Kindra Britt, director of communications for the California Department of Education, at first would not comment on Fortune’s and de Jesus’s criticisms of how the non-unanimous items were handled, citing an internal agreement not to identify individual comments or how members voted. Later, she did confirm that not everyone on the task force was present during the vote on those items, but said that members had opportunities to voice their perspectives on the majority-only proposals at later meetings. She reiterated the department’s perspective that the report is factual.

In a separate statement released Friday, Thurmond said, “It’s important to include both the areas where a consensus was reached, as well as the areas where a majority was reached, in order to show the depth that members were willing to go and the challenging and difficult conversations that occurred throughout this process.”

The next step for AB 1505 is the state Senate Education Committee. If it’s voted out of committee and then approved by a majority of the 40-member Senate, it will go to Newsom, to be either signed into law or vetoed. A two-thirds vote in each house would be needed to override a veto. The legislative session ends in September.

While negotiations over the charter school appeals process in California, which has more charter schools than any other state in the country, has grown increasingly divisive, there is still space for consensus on regulation, says Marsh, the USC professor. Many of the systemic issues facing public education, including funding, are critically important for advocates on either side of the charter debate.

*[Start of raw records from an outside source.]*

/-- (S), upper section: a series edge in replica 1 leaves slot 1 unchanged. [folklore] -/
theorem gslot1_ser_true : (e.ser true).gslot1 J = e.gslot1 J := by
  simp only [gslot1, ser_d, PDat.a1_ser_true, PDat.r1_ser_true]
/-- (S): a series edge in replica 2 turns slot 1 into the deleted AND. [folklore] -/
theorem gslot1_ser_false : (e.ser false).gslot1 J = e.gandDel J := by
  simp only [gslot1, gandDel, ser_d, PDat.a1_ser_false, PDat.r1_ser_false, Finset.sum_const_zero, add_zero]
/-- (S): a series edge in replica 1 turns slot 0 into the deleted AND. [folklore] -/
theorem gslot0_ser_true : (e.ser true).gslot0 J = e.gandDel J := by
  simp only [gslot0, gandDel, ser_d, PDat.a2_ser_true, PDat.r2_ser_true, Finset.sum_const_zero, sub_zero]
/-- (S), lower section: a series edge in replica 2 leaves slot 0 unchanged. [folklore] -/
theorem gslot0_ser_false : (e.ser false).gslot0 J = e.gslot0 J := by
  simp only [gslot0, ser_d, PDat.a2_ser_false, PDat.r2_ser_false]
/-- The deleted AND is unchanged by a series edge. [folklore] -/
theorem gandDel_ser (b : Bool) : (e.ser b).gandDel J = e.gandDel J := by simp only [gandDel, ser_d, PDat.adel_ser]
/-- Contracted AND after a series edge in replica 1 = AND with the root in replica 1. [folklore] -/
theorem gandCon_ser_true : (e.ser true).gandCon J = e.gandE1 J := by simp only [gandCon, gandE1, ser_d, PDat.acon_ser_true]
/-- Contracted AND after a series edge in replica 2 = AND with the root in replica 2. [folklore] -/
theorem gandCon_ser_false : (e.ser false).gandCon J = e.gandE2 J := by simp only [gandCon, gandE2, ser_d, PDat.acon_ser_false]
/-- (SQ): under a series edge the signed term of the parallel rule vanishes. [folklore] -/
theorem gtrE_ser (b : Bool) : (e.ser b).gtrE J = 0 := by
  simp only [gtrE, ser_d, PDat.tr_ser, Finset.sum_const_zero]
import Mathlib
import Literature.AlgebraicGeometry.Resolution.AxisPolyhedron

/-!
# `WeightedInvariant.LocalWeightedDrop`, line `hasse-ridge-face-selection`: the level of the weighted move

Crux item stmt-ResolutionOfSingularities-8899 (route `ResolutionOfSingularities/WeightedInvariant`),
skeleton v18 of the line `hasse-ridge-face-selection`, registered helper stub `stub_axisWeightedMoveLevel`
(helper of B2 `stub_axisWeightedMove`), PROVED here (statement verbatim from the ledger registration).

**Statement (Hironaka's `δ`-arithmetic over `ℕ`).**  Let `g ∈ k[[x'₁, …, x'ₙ, z]]` (`z = Fin.last n`) have a
monomial `x'^a z^c` with `|a| < d`, and suppose every such monomial satisfies `c > d - |a|` (i.e. every slope
`c / (d - |a|)` is `> 1`).  Then there is a level `m ≥ 1` with `p ∤ m` such that `m ≤ δ(g; x'; z)`
(`m (d - |a|) ≤ c` for every monomial with `|a| < d`) and `δ < m + 2` (some monomial has `c < (m + 2)(d - |a|)`).

**Proof.**  The predicate `P m := ∀ monomials, m (d - |a|) ≤ c` holds at `m = 0, 1` and fails at `m = c_w + 1`
for the given monomial `x'^{a_w} z^{c_w}`; let `m₁ ≥ 2` be the least failure (`Nat.find`) and `m₀ := m₁ - 1`
(`= ⌊δ⌋ ≥ 1`, `P m₀`, `¬ P (m₀ + 1)`).  Take `m := m₀` if `p ∤ m₀`, else `m := m₀ - 1` (`≥ 1` as `m₀ ≥ p ≥ 2`,
and `p ∤ m₀ - 1`); the witness of `¬ P (m₀ + 1)` has `c < (m₀ + 1)(d - |a|) ≤ (m + 2)(d - |a|)`.
-/

set_option linter.dupNamespace false -- mandated namespace of this single-conjunct summit

namespace Summit.ResolutionOfSingularities.ResolutionOfSingularities.Theorems

open Literature.AlgebraicGeometry.Resolution

/-- THE LEVEL OF THE WEIGHTED MOVE, registered helper stub `stub_axisWeightedMoveLevel` of B2
(`stub_axisWeightedMove`) of the line `hasse-ridge-face-selection` of crux `LocalWeightedDrop`
(stmt-ResolutionOfSingularities-8899): if `g` has a monomial `x'^a z^c` with `|a| < d` and all such monomials
have `c > d - |a|`, then some `m ≥ 1` with `p ∤ m` has `m (d - |a|) ≤ c` on all of them and
`c < (m + 2)(d - |a|)` on one of them (`m = ⌊δ⌋` if `p ∤ ⌊δ⌋`, else `⌊δ⌋ - 1`, for Hironaka's
`δ = min c / (d - |a|)`; pure `ℕ`-arithmetic via `Nat.find`). -/
theorem stub_axisWeightedMoveLevel : ∀ (p : ℕ), p.Prime → ∀ (k : Type) [Field k] (n d : ℕ)
    (g : MvPowerSeries (Fin (n + 1)) k),
    (∃ E : Fin (n + 1) →₀ ℕ, AxisPolyhedron.xDeg E < d ∧ MvPowerSeries.coeff E g ≠ 0) →
    (∀ E : Fin (n + 1) →₀ ℕ, AxisPolyhedron.xDeg E < d → MvPowerSeries.coeff E g ≠ 0 →
      d - AxisPolyhedron.xDeg E < E (Fin.last n)) →
    ∃ m : ℕ, 1 ≤ m ∧ ¬ p ∣ m ∧
      (∀ E : Fin (n + 1) →₀ ℕ, AxisPolyhedron.xDeg E < d → MvPowerSeries.coeff E g ≠ 0 →
        m * (d - AxisPolyhedron.xDeg E) ≤ E (Fin.last n)) ∧
      ∃ E₀ : Fin (n + 1) →₀ ℕ, AxisPolyhedron.xDeg E₀ < d ∧ MvPowerSeries.coeff E₀ g ≠ 0 ∧
        E₀ (Fin.last n) < (m + 2) * (d - AxisPolyhedron.xDeg E₀) := by
  intro p hp k _ n d g hex hgt
  classical
  -- the predicate "level `m` lies below the polyhedron"
  set P : ℕ → Prop := fun m => ∀ E : Fin (n + 1) →₀ ℕ, AxisPolyhedron.xDeg E < d →
    MvPowerSeries.coeff E g ≠ 0 → m * (d - AxisPolyhedron.xDeg E) ≤ E (Fin.last n) with hP
  have hP1 : P 1 := fun E hEx hEg => by
    rw [one_mul]
    exact (hgt E hEx hEg).le
  have hP0 : P 0 := fun E _ _ => by
    rw [zero_mul]
    exact Nat.zero_le _
  -- it fails at the level `c_w + 1` of the given monomial
  obtain ⟨Ew, hEwx, hEwg⟩ := hex
  have hfail : ∃ m, ¬ P m := by
    refine ⟨Ew (Fin.last n) + 1, fun h => ?_⟩
    have h1 := h Ew hEwx hEwg
    have hpos : 1 ≤ d - AxisPolyhedron.xDeg Ew := Nat.one_le_iff_ne_zero.mpr (by omega)
    have : (Ew (Fin.last n) + 1) * 1 ≤ (Ew (Fin.last n) + 1) * (d - AxisPolyhedron.xDeg Ew) :=
      Nat.mul_le_mul_left _ hpos
    omega
  -- the least failing level `m₁ ≥ 2`; `m₀ := m₁ - 1 = ⌊δ⌋`
  set m₁ := Nat.find hfail with hm₁
  have hm₁fail : ¬ P m₁ := Nat.find_spec hfail
  have hm₁min : ∀ m, m < m₁ → P m := fun m hm => by
    have := Nat.find_min hfail (hm₁ ▸ hm)
    simpa using this
  have hm₁2 : 2 ≤ m₁ := by
    by_contra hlt
    push Not at hlt
    interval_cases m₁
    · exact hm₁fail hP0
    · exact hm₁fail hP1
  set m₀ := m₁ - 1 with hm₀
  have hm₀1 : 1 ≤ m₀ := by omega
  have hPm₀ : P m₀ := hm₁min m₀ (by omega)
  have hfail₀ : ¬ P (m₀ + 1) := by
    rw [show m₀ + 1 = m₁ by omega]
    exact hm₁fail
  -- the witness of the failure at `m₀ + 1`
  obtain ⟨E₀, hE₀x, hE₀g, hE₀lt⟩ : ∃ E₀ : Fin (n + 1) →₀ ℕ, AxisPolyhedron.xDeg E₀ < d ∧
      MvPowerSeries.coeff E₀ g ≠ 0 ∧ E₀ (Fin.last n) < (m₀ + 1) * (d - AxisPolyhedron.xDeg E₀) := by
    by_contra hno
    push Not at hno
    exact hfail₀ fun E hEx hEg => hno E hEx hEg
  by_cases hpm₀ : p ∣ m₀
  · -- `p ∣ ⌊δ⌋`: step down to `m₀ - 1`
    have hpm : 2 ≤ m₀ := le_trans hp.two_le (Nat.le_of_dvd (by omega) hpm₀)
    refine ⟨m₀ - 1, by omega, fun h => ?_, fun E hEx hEg => ?_, E₀, hE₀x, hE₀g, ?_⟩
    · have h1 : p ∣ m₀ - (m₀ - 1) := Nat.dvd_sub hpm₀ h
      rw [show m₀ - (m₀ - 1) = 1 by omega] at h1
      exact hp.one_lt.ne' (Nat.dvd_one.mp h1)
    · exact le_trans (Nat.mul_le_mul_right _ (Nat.sub_le m₀ 1)) (hPm₀ E hEx hEg)
    · rw [show m₀ - 1 + 2 = m₀ + 1 by omega]
      exact hE₀lt
  · -- `p ∤ ⌊δ⌋`: take `m₀`
    refine ⟨m₀, hm₀1, hpm₀, hPm₀, E₀, hE₀x, hE₀g, lt_of_lt_of_le hE₀lt ?_⟩
    exact Nat.mul_le_mul_right _ (by omega)

end Summit.ResolutionOfSingularities.ResolutionOfSingularities.Theorems
import Summits.ResolutionOfSingularities.ResolutionOfSingularities.Theorems.PurelyInseparableDim4PiPlateau
import HarnessLib

/-!
# Π, corollary: the letter `ω_q = d − [V_q]` does not increase on `V_q`-active MODE-0 edges (cell `res-dim4-pi`)

[OURS · counted 0]  Nothing here is a statement about resolution of singularities in dimension ≥ 4 /
characteristic `p`, which is NOT proved.  Blueprint `PiPlateau-typing-blueprint.md` (res-dim4-idea-5,
d8a3f498d0e42ada) §F «ω-COROLLARY» of the landed plateau law `Plateau.piPlateau_holds` (p661587):

* `omegaLetter q Δ F = ω_q(F, Δ) := d − [V_q]` (`d = residualOrder Δ F`, `[V_q] = 1` iff `Plateau.IsVActive q Δ F`),
  an `ℕ∞`-valued letter (`⊤` only for `F = 0`); by `one_le_residualOrder_of_isVActive` the subtraction is genuine;
* **`omegaLetter_step_le`** — on a MODE-0 edge (`t j = 0`) from a `q`-fold (`q = p^e`) `V_q`-active state:
  `ω_q′ ≤ ω_q` (from `pi_of_isVActive`: `d′ < d ⇒ ω′ ≤ d′ ≤ d − 1 = ω`; `d′ = d ⇒ V_q′ = 1 ⇒ ω′ = ω`).

Persistence / no-rise for ONE point letter under point blow-ups; not a decrease at jumps; the `V_q`-inactive half of
any move law is NOT here.  Typed and proved by res-dim4-typ-1.  Supports stmt-ResolutionOfSingularities-16155
(helper).  bears_on: LADDER-RESOLUTION:D157-DOOR2 (res-dim4-pi · I-5-5 Π · ω corollary).
-/

set_option linter.dupNamespace false -- mandated namespace of this single-conjunct summit

namespace Summit.ResolutionOfSingularities.ResolutionOfSingularities.Theorems.PIDim4

namespace Plateau

open MvPolynomial Finset
open Literature.AlgebraicGeometry.Resolution
open Literature.AlgebraicGeometry.Resolution.Hauser2010
open Literature.AlgebraicGeometry.Resolution.CentreBlowup
open Literature.Barriers.ResolutionOfSingularities
open Literature.Barriers.ResolutionOfSingularities.HauserPerlega
open Summit.ResolutionOfSingularities.ResolutionOfSingularities.Theorems.Rescue.BedCylinderTransport
  (residualOrder_eq_ordZero_sub)

variable {σ : Type*} [Fintype σ] [DecidableEq σ] {K : Type*} [Field K] [DecidableEq K]

open Classical in
omit [Fintype σ] [DecidableEq σ] [DecidableEq K] in
/-- **The letter `ω_q(F, Δ) = d − [V_q]`** (res-dim4-idea-5 CARD I-5-5): residual order minus the activity bit.
[OURS · res-dim4-idea-5 CARD I-5-5] -/
noncomputable def omegaLetter (q : ℕ) (Δ : Finset σ) (F : MvPolynomial σ K) : ℕ∞ :=
  residualOrder Δ F - (if IsVActive q Δ F then 1 else 0)

/-- **`ω_q` DOES NOT INCREASE on a `V_q`-active MODE-0 edge** (`t j = 0`, parent `q`-fold, `q = p^e`; every field of
characteristic `p`, any number of variables). [folklore] -/
theorem omegaLetter_step_le (p : ℕ) [Fact p.Prime] [CharP K p] (e : ℕ) (s : CState σ K) (j : σ) (t : σ → K)
    (ht : t j = 0) (hq : ((p ^ e : ℕ) : ℕ∞) ≤ ordZero s.F) (hV : IsVActive (p ^ e) s.exc s.F) :
    omegaLetter (p ^ e) (CentreBlowup.step (p ^ e) Finset.univ j t s).exc (CentreBlowup.step (p ^ e) Finset.univ j t s).F ≤
      omegaLetter (p ^ e) s.exc s.F := by
  obtain ⟨hne, hle, himp⟩ := pi_of_isVActive p e s j t ht hq hV
  have h1 := one_le_residualOrder_of_isVActive (p ^ e) s.exc s.F hV
  unfold omegaLetter
  rw [if_pos hV]
  obtain ⟨A, hA, -⟩ := hV
  have hF0 : s.F ≠ 0 := MvPolynomial.support_nonempty.mp ⟨A, hA⟩
  obtain ⟨o, ho⟩ := exists_ordZero_eq_natCast hF0
  obtain ⟨-, hd⟩ := residualOrder_eq_ordZero_sub s.exc ho
  obtain ⟨o', ho'⟩ := exists_ordZero_eq_natCast hne
  obtain ⟨-, hd'⟩ := residualOrder_eq_ordZero_sub (CentreBlowup.step (p ^ e) Finset.univ j t s).exc ho'
  rw [hd, hd'] at hle himp
  rw [hd] at h1
  rw [hd, hd', show (1 : ℕ∞) = ((1 : ℕ) : ℕ∞) from rfl]
  have hle' := Nat.cast_le.mp hle
  have h1' : 1 ≤ o - (exceptionalExp s.exc s.F).degree := by exact_mod_cast h1
  split_ifs with hV'
  · rw [← ENat.coe_sub, ← ENat.coe_sub, Nat.cast_le]
    omega
  · have hlt : o' - (exceptionalExp (CentreBlowup.step (p ^ e) Finset.univ j t s).exc
        (CentreBlowup.step (p ^ e) Finset.univ j t s).F).degree < o - (exceptionalExp s.exc s.F).degree := by
      refine lt_of_le_of_ne hle' fun h => hV' (himp ?_)
      rw [h]
    rw [show ((0 : ℕ∞)) = ((0 : ℕ) : ℕ∞) from rfl, ← ENat.coe_sub, ← ENat.coe_sub, Nat.cast_le]
    omega

end Plateau

end Summit.ResolutionOfSingularities.ResolutionOfSingularities.Theorems.PIDim4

De Jesus agrees with that point. Despite the controversial elements of the report, the fact that the task force was still able to come up with four recommendations with universal support is a point worth recognizing, she said.

“There’s absolutely room for consensus. There’s room for discussion and really putting students at the forefront,” she said. “I think this is a huge deal. Everybody should pay attention.”

Correction: Task force members Margaret Fortune and Cristina de Jesus were critical that the seven non-unanimous items in the task force’s report were brought up at the end of one meeting and that not all task force members were there when they were voted on. An earlier version of this story incorrectly stated that Fortune and de Jesus said the items were raised at the task force’s last meeting and did not include a more specific response to their comments from Kindra Britt, director of communications for the California Department of Education.